The technique indicated for femoral hernias in cases where prosthetic material is contraindicated is:
The McVay repair addresses both inguinal and femoral ring defects. This technique is indicated for femoral hernias and in cases where the use of prosthetic material is contraindicated (Fig. below). Once the spermatic cord has been isolated, an incision in the transversalis fascia permits entry into the preperitoneal space. The upper flap is mobilized by gentle blunt dissection of underlying tissue. Cooper ligament is bluntly dissected to expose its surface. A 2- to 4-cm relaxing incision is made in the anterior rectus sheath vertically from the pubic tubercle. This incision is essential to reduce tension on the repair; however, it may result in increased postoperative pain and higher risk of ventral abdominal herniation. Using either interrupted or continuous suture, the superior transversalis flap is then fastened to Cooper ligament, and the repair is continued laterally along Cooper ligament to occlude the femoral ring. Lateral to the femoral ring, a transition stitch is placed, affixing the transversalis fascia to the inguinal ligament. The transversalis is then sutured to the inguinal ligament laterally to the internal ring.

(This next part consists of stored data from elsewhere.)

import Summits.ResolutionOfSingularities.ResolutionOfSingularities.Theorems.PurelyInseparableDim4JointWaitingCover
import Summits.ResolutionOfSingularities.ResolutionOfSingularities.Theorems.PurelyInseparableDim4JointForestKidsModel
import Summits.ResolutionOfSingularities.ResolutionOfSingularities.Theorems.PurelyInseparableDim4JointWaitingKidSees
import HarnessLib

/-!
# Purely inseparable four-folds: the STEP of the joint forest at a host that SEES its waiting members — children, waiting kids, leaves,
# three-way cover, for a host ANYWHERE in the forest (brick S3 (c) «joint point∘coordinate chains», part 37e; cell `res-dim4-pi`)

[OURS · counted 0] (D-0157 DOOR 2; desk WORD #66 (4)(c), #74 (g), #99 (d); frame `PIDim4.TerminationImpliesOrderReduction`, S3 (c) v3;
host item stmt-ResolutionOfSingularities-16155, helper). Nothing here proves resolution of singularities in dimension ≥ 4 / characteristic
`p` — NOT here, not anywhere in this programme.

Part 37d's `joint_forest_step_waiting_cover`, VERBATIM, except that the host need not be root-type: the children get their translated
shape from the host's shape datum `(idx, cst)` as in part 19 (real `hshape`/`hinj` instead of the empty boundary), and each waiting entry
`(j, c, T)` carries part 44's three hypotheses — its coordinate set `W_T = {x | x_i − c_i ∈ 𝔭 (i ∈ T)}` is SEEN by the host chart
(`⊆ range ψ`), has closed image `φ(ψ⁻¹ W_T)`, and is missed by every old boundary component (`waiting_kid_package_of_sees`).

* **`joint_forest_step_waiting_sees`** — same conclusion as part 37d (children + waiting kids with data and projections, all pairwise
  disjoint, three-way cover over the host, cover off the host into the waiting kids, finiteness of the points off both).

What is NOT here: the node theorem threading waiting members to their hosts (successor). AI-produced formalisation, weaker than expert
review. bears_on: LADDER-RESOLUTION:D157-DOOR2 (res-dim4-pi · S3 (c) joint v3 · deeper hosts).
-/

set_option linter.dupNamespace false -- D-0017: single-problem summit path `Summit.<S>.<S>.…` by design
import Mathlib.Analysis.Calculus.ContDiff.Basic
import Mathlib.Analysis.Calculus.FDeriv.Basic
import Literature.MathematicalPhysics.QuantumLattice.GrassmannIntegral
import HarnessLib
import Mathlib.Analysis.SpecialFunctions.ExpDeriv
import Mathlib.Analysis.SpecialFunctions.Trigonometric.Basic
import Mathlib.Algebra.Order.Round
import Literature.MathematicalPhysics.QuantumLattice.GrassmannIntegralProofs

/-!
# Barrier: the Vafa–Witten eigenvalue inequality — no gauge field gaps the massless Dirac
# operator (so massless multi-flavour QCD has no mass gap)

Barrier catalogue `Literature/Barriers/QuantumFields/` (D-0021), summit `QuantumFields`,
sub-problem `ChiralRegime` (two- and three-flavour `SU(3)` QCD for all positive quark masses,
reaching the chiral regime; draft `docs/m5/drafts/QuantumFields.ChiralRegime.Statement.lean`;
conjunct vocabulary `Literature.MathematicalPhysics.QuantumFieldTheory.QCD`; Euclidean gamma
matrices `Literature.MathematicalPhysics.QuantumLattice.euclideanGamma`). Companion to the
catalogued anomaly-matching barrier `Literature.Barriers.QuantumFields.tHooftAnomalyMatching`
("That result also follows from triangle anomalies, so only our method is novel", abstract).

## The printed results (Vafa–Witten, Commun. Math. Phys. 95 (1984) 257–276)

*Abstract* (p. 257): "We show that QCD with a sufficient number of fermions of zero bare mass has
physical massless particles. … Our method involves proving special cases of recently conjectured
paramagnetic inequalities for fermions. The proofs are simple applications of the
Atiyah–Patodi–Singer theorem on spectral flow."

*The eigenvalue theorems* (§III, p. 262): "Consider an arbitrary compact Riemannian manifold `M`
(without boundary) of dimension `d` … Let `A` be an arbitrary gauge field on this manifold (with
any compact gauge group `G`). Let `D̸_A` be the Dirac operator for fermions `ψ` in some
representation `T` of `G`, and let `λ_i` be the eigenvalues of `D̸_A`, in order of ascending
absolute value. We will prove `λ₁ ≤ C` (20) with a constant `C` that depends on `M` and on the
metric `g_ij` but not on the gauge field `A`. More generally, we will prove `λ_n ≤ C n^{1/d}` (21)."
For manifolds of fixed shape and volume `V` this reads `λ₁ ≤ C V^{-1/d}`, `λ_n ≤ C (n/V)^{1/d}`
((9), (13), p. 260). Odd `d` (p. 264, after (27)): "`|λ_{a+1} - λ_a| ≤ C` … regardless of `A`,
there can be no large 'gaps' in the Dirac spectrum"; this stronger statement "is not true in
general for even dimensional manifolds. (For a constant magnetic field in two dimensions, the
spectrum has gaps of width `2|B|`, which can be arbitrarily big.)" (p. 265). *Sharp flat-torus
form* (pp. 267–269): on a torus with flat metric and fermions obeying periodic boundary
conditions, let `λ_M` be the maximum over constant `U(1)` fields of the lowest free eigenvalue —
"if one takes the standard rectangular metric on the torus, `g_ij = δ_ij`, the maximum of `λ₁`
occurs for `a₁ = a₂ = … = a_d = 1/2` and is `λ_M = ½√d`" (angular coordinates of period `2π`);
"What we will prove is that for any gauge field with any group `G`, `λ₁` is at most equal to
`λ_M`" (p. 268), "so the magnitude of the lowest eigenvalue of `D̸_A` is at most `λ_M`, as we
wished to prove" (p. 269). For a flat `4`-torus of side `L` (coordinates rescaled by `L/2π`) this
is `|λ₁| ≤ (2π/L) · ½√4 = 2π/L`.

*The QCD consequence* (§§I–II): "if there are a sufficient number of quark flavors of zero bare
mass (we need at least four flavors), then there is no mass gap in a channel with the quantum
numbers of `q̄q`" (p. 258). With `S(k)` the integrated flavour-chain correlator (2)–(3): "If the
theory has a mass gap, Green's functions show exponential clustering and the integral in (3)
converges. We will show that the theory with `n ≥ 4` has no mass gap by showing that this
integral diverges for `k ≥ 4`" (p. 259); in a background field `S_A(k) = V⁻¹ Σ_i λ_i^{-k}` (8),
and the eigenvalue bounds give `S(k) ≥ C_k S₀(k)` (5), (10), (15) after averaging with the
"ordinary, real, positive measure" `dμ = Z⁻¹ e^{-∫ F²/4g²} det(D̸ + M) Π dA` (1) — "Inequality (15)
shows that there is no mass gap if there are four or more flavors of zero bare mass" (p. 261);
"Our results really imply the absence of mass gap for states in the adjoint representation of
the flavor group" (p. 261). Rigor caveat printed on p. 259: "For rigor, we should also introduce a
suitable cutoff in the gauge field integration, such as the gauge invariant Pauli–Villars
procedure that has been rigorously formulated by Asorey and Mitter." On chiral symmetry breaking
(p. 261, with the Banks–Casher formula (19) `lim_{m→0}⟨ψ̄ψ⟩ = πρ(0)`): "To establish chiral
symmetry breaking one must show an accumulation of eigenvalues at `λ = 0` … Although we cannot
prove this, we can show that the opposite does not occur; there is no depletion of Dirac
eigenvalues near `λ = 0` … Up to an overall constant, the spectral density near `0` for the Dirac
operator with any gauge field is at least as big as the free one."

## What is vendored

`VafaWittenEigenvalueBound` is the sharp flat-torus theorem in `d = 4` for the trivial bundle:
for every `N ≥ 1`, `L > 0` and every smooth, `L`-periodic, anti-Hermitian-matrix-valued gauge
potential `A_μ : ℝ⁴ → u(N)` (the image of any compact `G` in any `N`-dimensional unitary
representation is of this form), the Dirac operator `D̸_A = Σ_μ γ_μ (∂_μ + A_μ)` (tree
`euclideanGamma`, Hermitian, `{γ_μ, γ_ν} = 2δ_μν`) has a smooth `L`-periodic eigenspinor
`ψ ≠ 0`, `D̸_A ψ = iλ ψ`, with `|λ| ≤ 2π/L`. (Existence of a smooth eigenfunction is how "λ₁ is an
eigenvalue" is rendered without spectral theory of unbounded operators; by elliptic regularity
it is equivalent.) Named fact, not a theorem: the proof is spectral flow / the
Atiyah–Patodi–Singer index theorem on `T⁴ × T⁴` (pp. 262–269), far outside Mathlib (no Dirac
operators, no index theory; searched `spectral flow`, `Atiyah`, `index theorem`, `Dirac operator`:
no relevant hits). Proved here: the free sanity case `A = 0` (constant spinor, `λ = 0`;
`vafaWitten_free`), and the refutation of the technique class `VafaWitten.HasDiracGap`
(`VafaWittenEigenvalueBound.not_hasDiracGap`, `…no_uniform_gap`): no potential on a torus of side
`L ≥ 2π/g` has Dirac gap `g`. Also proved (VW p. 268, the family of constant `U(1)` fields
defining `λ_M`): the constant abelian slice `A_μ = i a_μ · 1_N`, `a ∈ ℝ⁴`, where plane waves
shifted into the first Brillouin zone and `(γ·v)² = |v|²` give an eigenvalue `iλ` with
`|λ| ≤ 2π/L` (`vafaWitten_constantAbelian`, `VafaWitten.cliffordVector_mul_self`).

Not vendored: general compact manifolds (20)–(21) (unspecified constants), the odd-`d` no-gap
statement (27), the `2+1`-dimensional applications (§IV), and the QCD no-mass-gap consequence
itself (a physics-level derivation on top of the theorem; recorded in the block below).

## References

[VafaWitten1984CMP] [VafaWitten1984NPB] [tHooft1980Naturalness] [Smilga2001] [JaffeWitten2000]
[MontvayMunster1994]
-/

noncomputable section

open scoped ContDiff Matrix
open Literature.MathematicalPhysics.QuantumLattice

namespace Literature.Barriers.QuantumFields

namespace VafaWitten

/-- A spinor field on `ℝ⁴` with values in `ℂ⁴ ⊗ ℂ^N` (Dirac index `α : Fin 4` in the chiral
basis of `euclideanGamma`, colour index `a : Fin N`). [cite: VafaWitten1984CMP, §III p. 262] -/
abbrev SpinorField (N : ℕ) : Type := (Fin 4 → ℝ) → (Fin 4 → Fin N → ℂ)

/-- A gauge potential on `ℝ⁴`: direction `μ ↦` point `↦` an `N × N` complex matrix (anti-Hermitian
in the statement: `A_μ(x) ∈ u(N)`, the Lie algebra of `U(N) ⊇` the image of any compact `G` in an
`N`-dimensional unitary representation). [cite: VafaWitten1984CMP, §III p. 262 and p. 268] -/
abbrev GaugePotential (N : ℕ) : Type := Fin 4 → (Fin 4 → ℝ) → Matrix (Fin N) (Fin N) ℂ

/-- `L`-periodicity in each coordinate direction: the function lives on the flat torus
`(ℝ/Lℤ)⁴` ("fermion fields that obey periodic boundary conditions", p. 267). [cite: VafaWitten1984CMP, p. 267] -/
def IsPeriodic {E : Type*} (L : ℝ) (f : (Fin 4 → ℝ) → E) : Prop :=
  ∀ (x : Fin 4 → ℝ) (ν : Fin 4), f (x + Pi.single ν L) = f x

/-- The massless gauge-covariant Euclidean Dirac operator applied to a spinor field,
`(D̸_A ψ)(x)_{αa} = Σ_μ Σ_β (γ_μ)_{αβ} [ ∂_μ ψ_{βa}(x) + Σ_b A_μ(x)_{ab} ψ_{βb}(x) ]`, with the
tree's Hermitian Euclidean `γ`-matrices and `∂_μ ψ(x) = Dψ(x)(e_μ)` (Fréchet derivative; junk `0`
where `ψ` is not differentiable, immaterial under the smoothness hypothesis of the statement).
For anti-Hermitian `A_μ` this operator is anti-Hermitian on periodic spinors, so its eigenvalues
are `iλ`, `λ ∈ ℝ` (VW write `D̸ = γ^j(∂_j + iA_j)` with Hermitian `A_j`). [cite: VafaWitten1984CMP, §III (28) p. 268] -/
def diracApply {N : ℕ} (A : GaugePotential N) (ψ : SpinorField N) (x : Fin 4 → ℝ) :
    Fin 4 → Fin N → ℂ :=
  fun α a => ∑ μ : Fin 4, ∑ β : Fin 4, euclideanGamma μ α β *
    (fderiv ℝ ψ x (Pi.single μ 1) β a + ∑ b : Fin N, A μ x a b * ψ x β b)

/-- `iλ` is an eigenvalue of `D̸_A` on the torus of side `L`, witnessed by a smooth `L`-periodic
eigenspinor `ψ ≠ 0`. [cite: VafaWitten1984CMP, §III p. 262] -/
def IsDiracEigenvalue {N : ℕ} (L : ℝ) (A : GaugePotential N) (lam : ℝ) : Prop :=
  ∃ ψ : SpinorField N, ContDiff ℝ ∞ ψ ∧ IsPeriodic L ψ ∧ ψ ≠ 0 ∧
    ∀ x, diracApply A ψ x = ((lam : ℂ) * Complex.I) • ψ x
import Literature.Geometry.Kaehler.CousinChartConvex
import Literature.Analysis.Complex.SmoothHypersurfaceDivision
import HarnessLib

/-!
# Holomorphic extension from a smooth hypersurface of a convex domain

H. Cartan's Théorème B in its most classical use (H. Cartan, Séminaire 1951–52; K. Fritzsche,
H. Grauert, *From Holomorphic Functions to Complex Manifolds* (2002), Ch. V §3, "extension of
holomorphic functions from analytic subsets of Stein manifolds"), in the degree-one, smooth
hypersurface, convex-domain case that the tree can now prove from its own Cousin I
(`exists_holomorphic_cochain_of_cocycle_of_convex`, file `CousinChartConvex`) and division
(`SCV.exists_eq_smul_of_eqOn_zero`, file `SmoothHypersurfaceDivision`) theorems:

* `exists_differentiableOn_forall_eq_of_local` — let `Ω` be a convex open subset of a
  finite-dimensional complex normed space, `t` holomorphic on `Ω` with `dt ≠ 0` along
  `Y = {t = 0} ∩ Ω`, and `f` a function which near every point of `Y` agrees ON `Y` with some
  holomorphic function (i.e. `f|_Y` is holomorphic on the submanifold `Y`). Then there is ONE
  holomorphic `F` on `Ω` with `F = f` on `Y`.

Proof: the local extensions `F_N` and `0` on `Ω ∖ Y` form a `0`-cochain whose differences vanish
on `Y`, hence are `t · g_{NN'}` (division); by uniqueness of the quotient the `g` form a
`1`-cocycle, which Cousin I writes as `r_N - r_{N'}`; then the `F_N - t r_N` glue. This is the
surjectivity of `𝒪(Ω) → 𝒪_Y(Y ∩ Ω)` in the exact sequence `0 → 𝒪 →ᵗ 𝒪 → 𝒪_Y → 0` over a convex
(chart-convex) open set, the input identifying the cokernel of `t` on Čech cochains with the Čech
cochains of the hyperplane section.

Everything is proved; theorems only.

## References

* K. Fritzsche, H. Grauert, *From Holomorphic Functions to Complex Manifolds*, GTM 213 (2002),
  Ch. V §1 Prop. 1.6, §3. [FritzscheGrauert2002]
* E. M. Chirka, *Complex Analytic Sets* (1989), §2.8. [Chirka1989]
-/

noncomputable section

open scoped Topology
open Set Filter

namespace Literature.Geometry.Kaehler

variable {E : Type*} [NormedAddCommGroup E] [NormedSpace ℂ E] [FiniteDimensional ℂ E]

/-- **Holomorphic extension from a smooth hypersurface of a convex domain** (Cartan's Theorem B,
degree one, for `0 → 𝒪 →ᵗ 𝒪 → 𝒪_Y → 0` on a convex open set). Let `Ω` be convex open in a
finite-dimensional complex normed space, `t` holomorphic on `Ω` with `dt(x) ≠ 0` at every zero
`x ∈ Ω`, and let `f : E → ℂ` be LOCALLY ON `Y = {t = 0} ∩ Ω` the restriction of holomorphic
functions: every `y ∈ Y` has an open `N ∋ y`, `N ⊆ Ω`, and `F_N` holomorphic on `N` with
`F_N = f` on `Y ∩ N`. Then some `F` holomorphic on all of `Ω` satisfies `F = f` on `Y`.
[cite: FritzscheGrauert2002, Ch. V §1 Prop. 1.6 and §3] -/
theorem exists_differentiableOn_forall_eq_of_local {Ω : Set E} (hΩo : IsOpen Ω) (hΩc : Convex ℝ Ω)
    {t : E → ℂ} (ht : DifferentiableOn ℂ t Ω) (hdt : ∀ x ∈ Ω, t x = 0 → fderiv ℂ t x ≠ 0)
    {f : E → ℂ}
    (hf : ∀ y ∈ Ω, t y = 0 → ∃ N : Set E, IsOpen N ∧ y ∈ N ∧ N ⊆ Ω ∧
      ∃ F : E → ℂ, DifferentiableOn ℂ F N ∧ ∀ z ∈ N, t z = 0 → F z = f z) :
    ∃ F : E → ℂ, DifferentiableOn ℂ F Ω ∧ ∀ z ∈ Ω, t z = 0 → F z = f z := by
  classical
  -- the index type: points of `Y`, plus one index for `Ω ∖ Y`
  set Ypt := {y : E // y ∈ Ω ∧ t y = 0} with hYpt
  choose N hNo hyN hNΩ FN hFN hFNf using fun y : Ypt ↦ hf y.1 y.2.1 y.2.2
  set Ω₀ : Set E := Ω ∩ t ⁻¹' {0}ᶜ with hΩ₀
  have hΩ₀o : IsOpen Ω₀ := ht.continuousOn.isOpen_inter_preimage hΩo isOpen_compl_singleton
  set U : Ypt ⊕ Unit → Set E := fun k ↦ Sum.elim N (fun _ ↦ Ω₀) k with hU
  set Floc : Ypt ⊕ Unit → E → ℂ := fun k ↦ Sum.elim FN (fun _ _ ↦ (0 : ℂ)) k with hFloc
  have hUo : ∀ k, IsOpen (U k) := by
    rintro (y | u)
    · exact hNo y
    · exact hΩ₀o
  have hUΩ : ∀ k, U k ⊆ Ω := by
    rintro (y | u)
    · exact hNΩ y
    · exact inter_subset_left
  have hFd : ∀ k, DifferentiableOn ℂ (Floc k) (U k) := by
    rintro (y | u)
    · exact hFN y
    · exact differentiableOn_const 0
  have hFf : ∀ k, ∀ z ∈ U k, t z = 0 → Floc k z = f z := by
    rintro (y | u) z hz htz
    · exact hFNf y z hz htz
    · exact (hz.2 htz).elim
  have hcov : ∀ x ∈ Ω, ∃ k, x ∈ U k := fun x hx ↦ by
    by_cases htx : t x = 0
    · exact ⟨Sum.inl ⟨x, hx, htx⟩, hyN ⟨x, hx, htx⟩⟩
    · exact ⟨Sum.inr (), hx, htx⟩
  -- differences of local extensions are divisible by `t` on the overlaps
  have hdiv : ∀ k l, ∃ g : E → ℂ, DifferentiableOn ℂ g (U k ∩ U l) ∧
      ∀ z ∈ U k ∩ U l, Floc k z - Floc l z = t z * g z := fun k l ↦ by
    have hO : IsOpen (U k ∩ U l) := (hUo k).inter (hUo l)
    have hsub : U k ∩ U l ⊆ Ω := inter_subset_left.trans (hUΩ k)
    obtain ⟨g, hg, hfg⟩ := Literature.Analysis.Complex.SCV.exists_eq_smul_of_eqOn_zero hO
      (ht.mono hsub) (((hFd k).mono inter_subset_left).sub ((hFd l).mono inter_subset_right))
      (fun x hx ↦ hdt x (hsub hx)) fun x hx htx ↦ by
        change Floc k x - Floc l x = 0
        rw [hFf k x hx.1 htx, hFf l x hx.2 htx, sub_self]
    exact ⟨g, hg, fun z hz ↦ by have := hfg z hz; rwa [Pi.sub_apply, smul_eq_mul] at this⟩
  choose g hgd hgf using hdiv
  -- the quotients form a cocycle (uniqueness of the quotient)
  have hcyc : ∀ k l m, ∀ x ∈ U k ∩ U l ∩ U m, g k l x + g l m x = g k m x := by
    intro k l m
    have hO : IsOpen (U k ∩ U l ∩ U m) := ((hUo k).inter (hUo l)).inter (hUo m)
    have hsub : U k ∩ U l ∩ U m ⊆ Ω := (inter_subset_left.trans inter_subset_left).trans (hUΩ k)
    refine Literature.Analysis.Complex.SCV.eqOn_of_smul_eq_smul (g₁ := fun x ↦ g k l x + g l m x)
      (g₂ := g k m) hO (ht.mono hsub) (fun x hx ↦ hdt x (hsub hx)) ?_ ?_ fun x hx ↦ ?_
    · exact (((hgd k l).mono fun x hx ↦ ⟨hx.1.1, hx.1.2⟩).add
        ((hgd l m).mono fun x hx ↦ ⟨hx.1.2, hx.2⟩)).continuousOn
    · exact ((hgd k m).mono fun x hx ↦ ⟨hx.1.1, hx.2⟩).continuousOn
    · change t x • (g k l x + g l m x) = t x • g k m x
      simp only [smul_eq_mul]
      have h1 := hgf k l x ⟨hx.1.1, hx.1.2⟩
      have h2 := hgf l m x ⟨hx.1.2, hx.2⟩
      have h3 := hgf k m x ⟨hx.1.1, hx.2⟩
      linear_combination -h1 - h2 + h3
  -- Cousin I on the convex `Ω`
  obtain ⟨r, hr, hgr⟩ := exists_holomorphic_cochain_of_cocycle_of_convex hΩo hΩc U hUo hUΩ hcov g
    hgd hcyc
  -- the corrected local extensions glue
  have hglue : ∀ k l, ∀ z ∈ U k ∩ U l,
      Floc k z - t z * r k z = Floc l z - t z * r l z := fun k l z hz ↦ by
    have h1 := hgf k l z hz
    have h2 := hgr k l z hz
    rw [h2] at h1
    linear_combination h1
  set kx : E → Ypt ⊕ Unit := fun x ↦ if hx : x ∈ Ω then Classical.choose (hcov x hx) else Sum.inr ()
    with hkx
  have hkx_mem : ∀ x ∈ Ω, x ∈ U (kx x) := fun x hx ↦ by
    simp only [hkx, dif_pos hx]
    exact Classical.choose_spec (hcov x hx)
  refine ⟨fun x ↦ Floc (kx x) x - t x * r (kx x) x, fun x hx ↦ ?_, fun z hz htz ↦ ?_⟩
  · -- holomorphic: near `x`, agrees with `Floc k - t r_k` for the fixed index `k = kx x`
    set k := kx x with hk
    have hxk : x ∈ U k := hkx_mem x hx
    have hev : (fun y ↦ Floc (kx y) y - t y * r (kx y) y) =ᶠ[𝓝 x] fun y ↦ Floc k y - t y * r k y := by
      filter_upwards [(hUo k).mem_nhds hxk] with y hy
      exact hglue (kx y) k y ⟨hkx_mem y (hUΩ k hy), hy⟩
    have hd : DifferentiableAt ℂ (fun y ↦ Floc k y - t y * r k y) x :=
      (((hFd k).sub ((ht.mono (hUΩ k)).mul (hr k))).differentiableAt ((hUo k).mem_nhds hxk))
    exact (hd.congr_of_eventuallyEq hev).differentiableWithinAt
  · change Floc (kx z) z - t z * r (kx z) z = f z
    rw [htz, zero_mul, sub_zero, hFf (kx z) z (hkx_mem z hz) htz]

end Literature.Geometry.Kaehler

McVay Cooper ligament repair.
General anesthesia induction resulting in reduction of an incarcerated or strangulated inguinal hernia during laparoscopic repair:
Laparoscopic inguinal hernia repairs reinforce the abdominal wall via a posterior approach. Principal laparoscopic methods include the transabdominal preperitoneal (TAPP) repair, the totally extraperitoneal (TEP) repair, and the less commonly performed intraperitoneal onlay mesh (IPOM) repair. Although laparoscopic repairs in experienced hands are relatively expedient, they necessitate the administration of general anesthesia and its inherent risks. Any patient with a contraindication to the use of general anesthesia should not undergo laparoscopic hernia repair. Occasionally, general anesthesia induction may result in reduction of an incarcerated or strangulated inguinal hernia. If the surgeon suspects this might have occurred, the abdomen should be explored for nonviable tissue either via laparoscopy or upon conversion to an open laparotomy.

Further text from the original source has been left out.